◆ Dataset excerpts

/-- **Sources after resetting one bond**: `∂n = ∂(n|_{n_b=0}) △ 1{n_b odd}({b̲} △ {b̄})`.
[cite: Sakai2007, (2.12)–(2.13) (alternating the parity of n_b changes the source constraint by b)] -/
theorem sources_eq_symmDiff_update (n : Current G) (b : G.edgeFinset) {u v : V}
    (hb : (b : Sym2 V) = s(u, v)) :
    Current.sources n = Current.sources (Function.update n b 0 : Current G) ∆
      (if Odd (n b) then ({u} : Finset V) ∆ {v} else ∅) := by
  have huv : u ≠ v := by
    intro h
    have := G.ne_of_adj (SimpleGraph.mem_edgeFinset.1 (hb ▸ b.2))
    exact this h
  ext w
  simp only [Current.mem_sources_iff, Finset.mem_symmDiff]
  rw [degree_eq_degree_update_add n b w, hb]
  by_cases hw : w ∈ (s(u, v) : Sym2 V)
  · rw [if_pos hw, Nat.odd_add, ← Nat.not_odd_iff_even]
    have hwuv : w ∈ (if Odd (n b) then ({u} : Finset V) ∆ {v} else ∅) ↔ Odd (n b) := by
      split_ifs with ho
      · simp only [Finset.mem_symmDiff, Finset.mem_singleton]
        rw [Sym2.mem_iff] at hw
        rcases hw with rfl | rfl
        · simp [huv, ho]
        · simp [Ne.symm huv, ho]
      · simp [ho]
    rw [hwuv]
    tauto
  · rw [if_neg hw, add_zero]
    have hwuv : w ∉ (if Odd (n b) then ({u} : Finset V) ∆ {v} else ∅) := by
      split_ifs
      · simp only [Finset.mem_symmDiff, Finset.mem_singleton]
        rw [Sym2.mem_iff] at hw
        push Not at hw
        simp [hw.1, hw.2]
      · simp
    tauto

/-! ## Fubini in one bond -/

/-- The current obtained from the split coordinates `(k, r)` at the bond `b`. [folklore] -/
theorem funSplitAt_symm_apply_self (b : G.edgeFinset) (p : ℕ × ({j : G.edgeFinset // j ≠ b} → ℕ)) :
    ((Equiv.funSplitAt b ℕ).symm p : Current G) b = p.1 := by
  simp [Equiv.funSplitAt, Equiv.piSplitAt]

/-- Resetting the split coordinate. [folklore] -/
theorem update_funSplitAt_symm (b : G.edgeFinset) (k : ℕ) (r : {j : G.edgeFinset // j ≠ b} → ℕ) :
    (Function.update ((Equiv.funSplitAt b ℕ).symm (k, r) : Current G) b 0) =
      (Equiv.funSplitAt b ℕ).symm (0, r) := by
  funext e
  by_cases he : e = b
  · subst he
    rw [Function.update_self, funSplitAt_symm_apply_self]
  · rw [Function.update_of_ne he]
    simp [Equiv.funSplitAt, Equiv.piSplitAt, he]

/-- **Fubini in the coordinate `b`** for nonnegative functions of currents. [folklore] -/
theorem tsum_eq_tsum_tsum_split (b : G.edgeFinset) (f : Current G → ℝ≥0∞) :
    ∑' n : Current G, f n =
      ∑' r : {j : G.edgeFinset // j ≠ b} → ℕ, ∑' k : ℕ, f ((Equiv.funSplitAt b ℕ).symm (k, r)) := by
  rw [← Equiv.tsum_eq (Equiv.funSplitAt b ℕ).symm, ENNReal.tsum_prod', ENNReal.tsum_comm]
import Mathlib
import HarnessLib
import Literature.MathematicalPhysics.StatisticalMechanics.RenormalisationMapFreeHtKernelSecondDiffRaw
import Literature.MathematicalPhysics.StatisticalMechanics.RenormalisationMapFreeHtKernelWeak

/-!
# `‖nextK(μ_a) − nextK(μ_b) − nextK(μ_c) + nextK(μ_e)‖_{k+1}^{(A)} ≤ Θ₄` — four step kernels (kernel SECOND DIFFERENCE) at a
# COMMON FREE `H̃`, weak norm, kernel level ([ABKM19] Theorem 6.8 ⊗ Lemma 8.4 (ℓ = 2); block B4 of (12.53) at `ℓ = 2`)

The weak-norm conversion of the four-piece bound (`RenormalisationMapFreeHtKernelSecondDiffRaw`): the single-block family in block
form (`2L^d e^{(L^d+1)/4}[…]·A·A^{−|U|_{k+1}}`, non-zero only when `U` is a single `(k+1)`-block, where the near-`U` pair constant is
`ℓ_n(U) ≤ ℓ̄·λ^{−1}`) and the three large kernel-only second-order twins with `κ^{|U|_k}·c^{|U|_{k+1}}·A^{−η|U|_{k+1}}` absorbed WITH
ROOM `λ` (counting conditions `hc3b/hc2b` at the per-block constant `max(A_𝒫, κ_p)`), so that the `U`-dependence of the near-`U`
second-order pair constant `ℓ_n(U)` is absorbed (`ℓ_n(U)·λ^{|U|_{k+1}} ≤ ℓ̄`) — the kernel-only half of
`RenormalisationMapFreeHtKernelWeak` verbatim, with the block term replacing the block part / `Σ₁` / defect.  Every term carries `ℓ̄`:
`Θ₄` is LINEAR in the second-order pair constant, first order in `(‖H‖_{k,0}, C)`, and does not depend on `U` nor on `H̃` (beyond
`‖H̃‖_{k,0} ≤ τ`): this is the kernel-parallelogram bound (B4) of the stub `stub_f4l2ShrinkLoc`.

* `tayNormLE_nextK_freeHt_kernelSecondDiff_of_pieces` — the glue with four arbitrary piece constants;
* **`weakNormLE_nextK_freeHt_kernelSecondDiff_abkm_of_stepKernelBounds`**.

Everything is proved; no named fact.  Honest scope: rung route `Summits/HubbardSuperconductivity/…/Theses/ComplexGFFStiffness`
(stiffness of a complex Gaussian gradient field via the [ABKM19] RG); nothing about superconductivity in the Hubbard model is claimed.

## References
* S. Adams, S. Buchholz, R. Kotecký, S. Müller, arXiv:1910.13564, Definition 6.5 (6.34), Theorem 6.8, Lemma 8.4, Ch. 12 (12.4),
  Lemma 12.6 (12.53) [AdamsBuchholzKoteckyMuller2019].
-/

noncomputable section

namespace Literature.MathematicalPhysics.StatisticalMechanics.GradientRG

open scoped BigOperators Classical
open Finset MeasureTheory
open Literature.MathematicalPhysics.StatisticalMechanics.TorusPolymer
  (IsPolymer blocks polys bprod blockOf thicken reblock mem_polys mem_blocks numBlocks isPolymer_blockOf
    card_blocks_eq_numBlocks blocks_blockOf empty_mem_polys reblock_empty self_mem_polys)
open Literature.Barriers.CriticalPhenomena.LongRangePhi4.Polymer (IsConn components)
open Literature.MathematicalPhysics.QuantumFieldTheory

variable {d M : ℕ} [NeZero M]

◆ EXERCISE DESCRIPTION
The full set of records above is to be printed exactly as it appears.

◆ TASK ANSWER
/-- **Sources after resetting one bond**: `∂n = ∂(n|_{n_b=0}) △ 1{n_b odd}({b̲} △ {b̄})`.
[cite: Sakai2007, (2.12)–(2.13) (alternating the parity of n_b changes the source constraint by b)] -/
theorem sources_eq_symmDiff_update (n : Current G) (b : G.edgeFinset) {u v : V}
    (hb : (b : Sym2 V) = s(u, v)) :
    Current.sources n = Current.sources (Function.update n b 0 : Current G) ∆
      (if Odd (n b) then ({u} : Finset V) ∆ {v} else ∅) := by
  have huv : u ≠ v := by
    intro h
    have := G.ne_of_adj (SimpleGraph.mem_edgeFinset.1 (hb ▸ b.2))
    exact this h
  ext w
  simp only [Current.mem_sources_iff, Finset.mem_symmDiff]
  rw [degree_eq_degree_update_add n b w, hb]
  by_cases hw : w ∈ (s(u, v) : Sym2 V)
  · rw [if_pos hw, Nat.odd_add, ← Nat.not_odd_iff_even]
    have hwuv : w ∈ (if Odd (n b) then ({u} : Finset V) ∆ {v} else ∅) ↔ Odd (n b) := by
      split_ifs with ho
      · simp only [Finset.mem_symmDiff, Finset.mem_singleton]
        rw [Sym2.mem_iff] at hw
        rcases hw with rfl | rfl
        · simp [huv, ho]
        · simp [Ne.symm huv, ho]
      · simp [ho]
    rw [hwuv]
    tauto
  · rw [if_neg hw, add_zero]
    have hwuv : w ∉ (if Odd (n b) then ({u} : Finset V) ∆ {v} else ∅) := by
      split_ifs
      · simp only [Finset.mem_symmDiff, Finset.mem_singleton]
        rw [Sym2.mem_iff] at hw
        push Not at hw
        simp [hw.1, hw.2]
      · simp
    tauto

/-! ## Fubini in one bond -/

/-- The current obtained from the split coordinates `(k, r)` at the bond `b`. [folklore] -/
theorem funSplitAt_symm_apply_self (b : G.edgeFinset) (p : ℕ × ({j : G.edgeFinset // j ≠ b} → ℕ)) :
    ((Equiv.funSplitAt b ℕ).symm p : Current G) b = p.1 := by
  simp [Equiv.funSplitAt, Equiv.piSplitAt]

/-- Resetting the split coordinate. [folklore] -/
theorem update_funSplitAt_symm (b : G.edgeFinset) (k : ℕ) (r : {j : G.edgeFinset // j ≠ b} → ℕ) :
    (Function.update ((Equiv.funSplitAt b ℕ).symm (k, r) : Current G) b 0) =
      (Equiv.funSplitAt b ℕ).symm (0, r) := by
  funext e
  by_cases he : e = b
  · subst he
    rw [Function.update_self, funSplitAt_symm_apply_self]
  · rw [Function.update_of_ne he]
    simp [Equiv.funSplitAt, Equiv.piSplitAt, he]

/-- **Fubini in the coordinate `b`** for nonnegative functions of currents. [folklore] -/
theorem tsum_eq_tsum_tsum_split (b : G.edgeFinset) (f : Current G → ℝ≥0∞) :
    ∑' n : Current G, f n =
      ∑' r : {j : G.edgeFinset // j ≠ b} → ℕ, ∑' k : ℕ, f ((Equiv.funSplitAt b ℕ).symm (k, r)) := by
  rw [← Equiv.tsum_eq (Equiv.funSplitAt b ℕ).symm, ENNReal.tsum_prod', ENNReal.tsum_comm]
import Mathlib
import HarnessLib
import Literature.MathematicalPhysics.StatisticalMechanics.RenormalisationMapFreeHtKernelSecondDiffRaw
import Literature.MathematicalPhysics.StatisticalMechanics.RenormalisationMapFreeHtKernelWeak

/-!
# `‖nextK(μ_a) − nextK(μ_b) − nextK(μ_c) + nextK(μ_e)‖_{k+1}^{(A)} ≤ Θ₄` — four step kernels (kernel SECOND DIFFERENCE) at a
# COMMON FREE `H̃`, weak norm, kernel level ([ABKM19] Theorem 6.8 ⊗ Lemma 8.4 (ℓ = 2); block B4 of (12.53) at `ℓ = 2`)

The weak-norm conversion of the four-piece bound (`RenormalisationMapFreeHtKernelSecondDiffRaw`): the single-block family in block
form (`2L^d e^{(L^d+1)/4}[…]·A·A^{−|U|_{k+1}}`, non-zero only when `U` is a single `(k+1)`-block, where the near-`U` pair constant is
`ℓ_n(U) ≤ ℓ̄·λ^{−1}`) and the three large kernel-only second-order twins with `κ^{|U|_k}·c^{|U|_{k+1}}·A^{−η|U|_{k+1}}` absorbed WITH
ROOM `λ` (counting conditions `hc3b/hc2b` at the per-block constant `max(A_𝒫, κ_p)`), so that the `U`-dependence of the near-`U`
second-order pair constant `ℓ_n(U)` is absorbed (`ℓ_n(U)·λ^{|U|_{k+1}} ≤ ℓ̄`) — the kernel-only half of
`RenormalisationMapFreeHtKernelWeak` verbatim, with the block term replacing the block part / `Σ₁` / defect.  Every term carries `ℓ̄`:
`Θ₄` is LINEAR in the second-order pair constant, first order in `(‖H‖_{k,0}, C)`, and does not depend on `U` nor on `H̃` (beyond
`‖H̃‖_{k,0} ≤ τ`): this is the kernel-parallelogram bound (B4) of the stub `stub_f4l2ShrinkLoc`.

* `tayNormLE_nextK_freeHt_kernelSecondDiff_of_pieces` — the glue with four arbitrary piece constants;
* **`weakNormLE_nextK_freeHt_kernelSecondDiff_abkm_of_stepKernelBounds`**.

Everything is proved; no named fact.  Honest scope: rung route `Summits/HubbardSuperconductivity/…/Theses/ComplexGFFStiffness`
(stiffness of a complex Gaussian gradient field via the [ABKM19] RG); nothing about superconductivity in the Hubbard model is claimed.

## References
* S. Adams, S. Buchholz, R. Kotecký, S. Müller, arXiv:1910.13564, Definition 6.5 (6.34), Theorem 6.8, Lemma 8.4, Ch. 12 (12.4),
  Lemma 12.6 (12.53) [AdamsBuchholzKoteckyMuller2019].
-/

noncomputable section

namespace Literature.MathematicalPhysics.StatisticalMechanics.GradientRG

open scoped BigOperators Classical
open Finset MeasureTheory
open Literature.MathematicalPhysics.StatisticalMechanics.TorusPolymer
  (IsPolymer blocks polys bprod blockOf thicken reblock mem_polys mem_blocks numBlocks isPolymer_blockOf
    card_blocks_eq_numBlocks blocks_blockOf empty_mem_polys reblock_empty self_mem_polys)
open Literature.Barriers.CriticalPhenomena.LongRangePhi4.Polymer (IsConn components)
open Literature.MathematicalPhysics.QuantumFieldTheory

variable {d M : ℕ} [NeZero M]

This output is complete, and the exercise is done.